Exercise aim:
Would it be possible to quote, exactly and in full, the lines from the one with "calc m.toReal *" through the end of the entries below?

Records to use:
################
import Mathlib
import Summits.NavierStokesRegularity.NavierStokesRegularity.Theorems.EulerZoomLiouvillePowerGaugeEulerLiouvilleSelfSimilarWeakHomogeneousTailTools
import Summits.NavierStokesRegularity.NavierStokesRegularity.Theorems.EulerZoomLiouvillePowerGaugeEulerLiouvilleSelfSimilarEndpointShellSpread
import HarnessLib

/-!
# Weak self-similar profiles at the endpoint `ρ = 1/2` with a dyadically homogeneous tail of degree
# `−β`, `β < 4`, are compactly supported (Chae–Shvydkoy 2013, Thm 4.2 (ii)–(iii), weak class)

Route №10 `EulerZoomLiouville` (NavierStokesRegularity), crux E = stmt-NavierStokesRegularity-19832,
registered open stub `stub_selfSimilarWeakRest`, endpoint `ρ = 1/2` (`γ = 2/5`, `V ∈ L²` by the
`A`-gauge).  Sequel of `…SelfSimilarWeakHomogeneousTail` (off-natural tails, `ρ < 1/2`) and of the
tree's `…SelfSimilarHomogeneousTail` (`β = 3/2`: a dyadically `−3/2`-homogeneous tail is null).

* `WeakTail.selfSimilar_half_tail_ae_zero_of_dyadicHomogeneous` — crux hypotheses verbatim at
  `ρ = 1/2`, exact self-similarity, `V(2y) = 2^{−β} V(y)` for `|y| ≥ R₀ > 0` with `β < 4`, and (used
  only for `β > 3/2`) sublinear growth `‖V(y)‖ ≤ C_up |y|^{1−δ}` a.e. far out ⇒ `V = 0` a.e. on
  `{|y| ≥ R₀}`: the profile is COMPACTLY SUPPORTED.  With `m = ∫_{S_0}|V|²` and shells
  `∫_{S_k}|V|² = 2^{k(3−2β)} m`: for `β ≤ 3/2` the shells are not summable against `V ∈ L²` unless
  `m = 0`; for `3/2 < β < 4` they are a shell lower bound `c₀ L^{−5+η}`, `η = 8 − 2β > 0`, along
  `L = 2^k R₀`, contradicting the energy drain (`EndpointSpread.selfSimilar_half_false_of_shellLower`)
  unless `m = 0`.

The compactly supported endpoint profile itself — CS13 Thm 4.2 (iii), second half, proved in print by
vorticity transport in `C¹` — stays the recorded open residue of the weak class, as do tails with
`β ≥ 4` (at or below the drain rate).

WHAT THIS IS NOT: not NS, not E, not the stub — a portrait lemma (compact support), not triviality.
[cite: ChaeShvydkoy2013, §4.1 Thm. 4.2 (ii)–(iii)]
-/

noncomputable section

-- flat `Theorems/<Route><Decl>…` files of one crux share the namespace of the crux (tree convention)
set_option linter.dupNamespace false

open MeasureTheory Set Filter Topology Metric Function TopologicalSpace Finset
open scoped ENNReal NNReal

namespace Summit.NavierStokesRegularity.NavierStokesRegularity.Theorems.PowerGaugeEulerLiouville

open Literature.Analysis Literature.Analysis.FunctionSpaces Literature.Analysis.FluidPDE

namespace WeakTail

section Endpoint

/-- **At the endpoint `ρ = 1/2`: a dyadically homogeneous tail of degree `−β`, `β < 4`, is NULL** (the
profile is compactly supported in `B_{R₀}`).  Crux hypotheses verbatim at `ρ = 1/2`, exact
self-similarity, `V(2y) = 2^{−β} V(y)` for `|y| ≥ R₀ > 0`, and — used only when `β > 3/2` — sublinear
growth `‖V(y)‖ ≤ C_up|y|^{1−δ}` a.e. far out.  For `β ≤ 3/2` the shells `2^{k(3−2β)} m` are not
summable against `V ∈ L²` (`A`-gauge) unless `m = 0` (the tree's `β = 3/2` lemma extended); for
`3/2 < β < 4` they are a shell lower bound `c₀ L^{−5+η}`, `η = 8 − 2β > 0`, along `L = 2^k R₀`,
contradicting the drain (`EndpointSpread.selfSimilar_half_false_of_shellLower`) unless `m = 0`.
The compactly supported endpoint profile itself is the open residue (CS13 Thm 4.2 (iii), 2nd half,
weak class). [cite: ChaeShvydkoy2013, §4.1 Thm. 4.2 (ii)–(iii)] -/
theorem selfSimilar_half_tail_ae_zero_of_dyadicHomogeneous
    {u : ℝ → EuclideanSpace ℝ (Fin 3) → EuclideanSpace ℝ (Fin 3)}
    {p : ℝ → EuclideanSpace ℝ (Fin 3) → ℝ}
    {H : ℝ → EuclideanSpace ℝ (Fin 3) → EuclideanSpace ℝ (Fin 3) →L[ℝ] EuclideanSpace ℝ (Fin 3)}
    {c : ℝ≥0} {V : EuclideanSpace ℝ (Fin 3) → EuclideanSpace ℝ (Fin 3)}
    {P : EuclideanSpace ℝ (Fin 3) → ℝ}
    (hsw : IsSuitableWeakSolutionOn (slab (EuclideanSpace ℝ (Fin 3)) (Iio 0) isOpen_Iio) 0 0 u p)
    (hH : HasWeakSpatialGradientOn (slab (EuclideanSpace ℝ (Fin 3)) (Iio 0) isOpen_Iio) u H)
    (hgauge : ∀ a : ℝ, 0 < a →
      ENNReal.ofReal (a ^ (2 * (1 / 2 : ℝ))) * cknA a (0 : ℝ × EuclideanSpace ℝ (Fin 3)) u +
          ENNReal.ofReal (a ^ (1 / 2 : ℝ)) * cknE a (0 : ℝ × EuclideanSpace ℝ (Fin 3)) H +
        ENNReal.ofReal (a ^ (2 * (1 / 2 : ℝ))) * cknD a (0 : ℝ × EuclideanSpace ℝ (Fin 3)) p ≤
          (c : ℝ≥0∞))
    (hu : ∀ τ : ℝ, τ < 0 → u τ = selfSimilarCollapse (1 / (2 + (1 / 2 : ℝ))) 0 V τ)
    (hp : ∀ τ : ℝ, τ < 0 → p τ = selfSimilarCollapsePressure (1 / (2 + (1 / 2 : ℝ))) 0 P τ)
    {δ Cup R₁ : ℝ} (hδ : 0 < δ) (hδ1 : δ ≤ 1) (hCup : 0 ≤ Cup)
    (hup : ∀ᵐ y ∂volume, R₁ ≤ ‖y‖ → ‖V y‖ ≤ Cup * ‖y‖ ^ (1 - δ))
    {β R₀ : ℝ} (hR₀ : 0 < R₀) (hβ4 : β < 4)
    (hhom : ∀ y : EuclideanSpace ℝ (Fin 3), R₀ ≤ ‖y‖ → V ((2 : ℝ) • y) = ((2 : ℝ) ^ (-β)) • V y) :
    V =ᵐ[volume.restrict {y : EuclideanSpace ℝ (Fin 3) | R₀ ≤ ‖y‖}] 0 := by
  have hA : ∀ a : ℝ, 0 < a → ENNReal.ofReal (a ^ (2 * (1 / 2 : ℝ))) *
      cknA a (0 : ℝ × EuclideanSpace ℝ (Fin 3)) u ≤ (c : ℝ≥0∞) :=
    fun a ha => le_trans (le_trans le_self_add le_self_add) (hgauge a ha)
  have hum : AEStronglyMeasurable (uncurry u)
      (volume.restrict (Iio (0 : ℝ) ×ˢ (univ : Set (EuclideanSpace ℝ (Fin 3))))) := by
    have := hH.locallyIntegrableOn.aestronglyMeasurable
    simpa [slab] using this
  have hVm := aestronglyMeasurable_profile hum hu
  have hL2 := lintegral_enorm_sq_profile_le_of_half hu hA
  set m : ℝ≥0∞ := ∫⁻ y in {y : EuclideanSpace ℝ (Fin 3) | R₀ ≤ ‖y‖ ∧ ‖y‖ < 2 * R₀}, ‖V y‖ₑ ^ 2 with hm
  set s : ℝ := 3 - 2 * β with hs
  have hshell : ∀ k : ℕ, ∫⁻ y in {y : EuclideanSpace ℝ (Fin 3) | (2 : ℝ) ^ k * R₀ ≤ ‖y‖ ∧
      ‖y‖ < (2 : ℝ) ^ (k + 1) * R₀}, ‖V y‖ₑ ^ 2 = ENNReal.ofReal ((2 : ℝ) ^ (s * k)) * m := fun k =>
    lintegral_shell_eq_of_dyadicHomogeneous_rpow hR₀ hhom k
  have htail_sum := lintegral_tail_eq_tsum_shells (V := V) hR₀
  -- the tail energy is finite (`V ∈ L²`)
  have htail_fin : ∫⁻ y in {y : EuclideanSpace ℝ (Fin 3) | R₀ ≤ ‖y‖}, ‖V y‖ₑ ^ 2 < ⊤ :=
    lt_of_le_of_lt (setLIntegral_le_lintegral _ _) (lt_of_le_of_lt hL2 ENNReal.coe_lt_top)
  -- it suffices that `m = 0`
  suffices hm0 : m = 0 by
    have htail0 : ∫⁻ y in {y : EuclideanSpace ℝ (Fin 3) | R₀ ≤ ‖y‖}, ‖V y‖ₑ ^ 2 = 0 := by
      rw [htail_sum]; simp only [hshell, hm0, mul_zero, tsum_zero]
    have hae := (lintegral_eq_zero_iff' ((hVm.restrict).aemeasurable.enorm.pow_const 2)).1 htail0
    filter_upwards [hae] with y hy
    have hy' : ‖V y‖ₑ ^ 2 = 0 := hy
    rwa [pow_eq_zero_iff two_ne_zero, enorm_eq_zero] at hy'
  by_contra hm0
  have hmtop : m ≠ ⊤ := by
    refine ne_top_of_le_ne_top htail_fin.ne ?_
    rw [htail_sum]
    refine le_trans (le_of_eq ?_) (ENNReal.le_tsum 0)
    rw [hshell 0]; simp
  rcases le_or_gt β (3 / 2) with hβ | hβ
  · -- `β ≤ 3/2`: `s ≥ 0`, every shell carries at least `m`: not summable
    have hge : ∀ k : ℕ, m ≤ ENNReal.ofReal ((2 : ℝ) ^ (s * k)) * m := by
      intro k
      have h1 : (1 : ℝ≥0∞) ≤ ENNReal.ofReal ((2 : ℝ) ^ (s * k)) := by
        rw [← ENNReal.ofReal_one]
        exact ENNReal.ofReal_le_ofReal (Real.one_le_rpow (by norm_num)
          (mul_nonneg (by rw [hs]; linarith) (Nat.cast_nonneg k)))
      calc m = 1 * m := (one_mul m).symm
        _ ≤ ENNReal.ofReal ((2 : ℝ) ^ (s * k)) * m := mul_le_mul' h1 le_rfl
    have hinf : ∑' k : ℕ, ENNReal.ofReal ((2 : ℝ) ^ (s * k)) * m = ⊤ := by
      refine eq_top_iff.2 (le_trans (le_of_eq (ENNReal.tsum_const_eq_top_of_ne_zero (α := ℕ) hm0).symm) ?_)
      exact ENNReal.tsum_le_tsum hge
    rw [htail_sum] at htail_fin
    simp only [hshell] at htail_fin
    exact (lt_top_iff_ne_top.1 htail_fin) hinf
  · -- `3/2 < β < 4`: the shells are a lower bound `c₀ L^{-5+η}` along `L = 2^k R₀`, `η = 8 - 2β > 0`
    have hη : 0 < s + 5 := by rw [hs]; linarith
    have hm0' : 0 < m.toReal := ENNReal.toReal_pos hm0 hmtop
    set c₀ : ℝ := m.toReal * R₀ ^ (-s) with hc₀
    have hc₀0 : 0 < c₀ := mul_pos hm0' (Real.rpow_pos_of_pos hR₀ _)
    refine EndpointSpread.selfSimilar_half_false_of_shellLower hsw hH hgauge hu hp hδ hδ1 hCup hup
      hc₀0 hη fun L₁ => ?_
    -- a dyadic radius `L = 2^k R₀ ≥ L₁`
    have hgrow : Tendsto (fun k : ℕ => (2 : ℝ) ^ k * R₀) atTop atTop :=
      (tendsto_pow_atTop_atTop_of_one_lt (by norm_num : (1 : ℝ) < 2)).atTop_mul_const hR₀
    obtain ⟨k, hk⟩ := (hgrow.eventually_ge_atTop L₁).exists
    refine ⟨(2 : ℝ) ^ k * R₀, hk, le_of_eq ?_⟩
    -- the shell energy at `L = 2^k R₀` is `2^{s k} m = c₀ L^{s}` and `L^{s} = L^{-5 + (s+5)}`
    have hLk : (0 : ℝ) < (2 : ℝ) ^ k * R₀ := by positivity
    have hset : {y : EuclideanSpace ℝ (Fin 3) | (2 : ℝ) ^ k * R₀ ≤ ‖y‖ ∧ ‖y‖ < 2 * ((2 : ℝ) ^ k * R₀)} =
        {y : EuclideanSpace ℝ (Fin 3) | (2 : ℝ) ^ k * R₀ ≤ ‖y‖ ∧ ‖y‖ < (2 : ℝ) ^ (k + 1) * R₀} := by
      ext y; simp only [mem_setOf_eq, pow_succ]; constructor <;> rintro ⟨h1, h2⟩ <;>
        exact ⟨h1, by linarith⟩
    have hint : ∫ y in {y : EuclideanSpace ℝ (Fin 3) | (2 : ℝ) ^ k * R₀ ≤ ‖y‖ ∧ ‖y‖ < 2 * ((2 : ℝ) ^ k * R₀)},
        ‖V y‖ ^ 2 = ((2 : ℝ) ^ (s * k)) * m.toReal := by
      rw [hset, integral_eq_lintegral_of_nonneg_ae (Eventually.of_forall fun y => sq_nonneg _)
        (hVm.norm.pow 2).restrict]
      have e : ∫⁻ y in {y : EuclideanSpace ℝ (Fin 3) | (2 : ℝ) ^ k * R₀ ≤ ‖y‖ ∧ ‖y‖ < (2 : ℝ) ^ (k + 1) * R₀},
          ENNReal.ofReal (‖V y‖ ^ 2) = ENNReal.ofReal ((2 : ℝ) ^ (s * k)) * m := by
        rw [← hshell k]
        exact lintegral_congr fun y => by rw [← ofReal_norm, ENNReal.ofReal_pow (norm_nonneg _)]
      rw [e, ENNReal.toReal_mul, ENNReal.toReal_ofReal (by positivity)]
    rw [hint, hc₀, Real.mul_rpow (by positivity) hR₀.le, show -(5 : ℝ) + (s + 5) = s by ring,
      ← Real.rpow_natCast, ← Real.rpow_mul (by norm_num : (0 : ℝ) ≤ 2), mul_comm (k : ℝ) s]
    have hRR : R₀ ^ (-s) * R₀ ^ s = 1 := by
      rw [← Real.rpow_add hR₀, neg_add_cancel, Real.rpow_zero]
    calc m.toReal * R₀ ^ (-s) * ((2 : ℝ) ^ (s * k) * R₀ ^ s)
        = (2 : ℝ) ^ (s * k) * m.toReal * (R₀ ^ (-s) * R₀ ^ s) := by ring
      _ = (2 : ℝ) ^ (s * k) * m.toReal := by rw [hRR, mul_one]

end Endpoint

end WeakTail

end Summit.NavierStokesRegularity.NavierStokesRegularity.Theorems.PowerGaugeEulerLiouville

end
################
Result:
    calc m.toReal * R₀ ^ (-s) * ((2 : ℝ) ^ (s * k) * R₀ ^ s)
        = (2 : ℝ) ^ (s * k) * m.toReal * (R₀ ^ (-s) * R₀ ^ s) := by ring
      _ = (2 : ℝ) ^ (s * k) * m.toReal := by rw [hRR, mul_one]

end Endpoint

end WeakTail

end Summit.NavierStokesRegularity.NavierStokesRegularity.Theorems.PowerGaugeEulerLiouville

end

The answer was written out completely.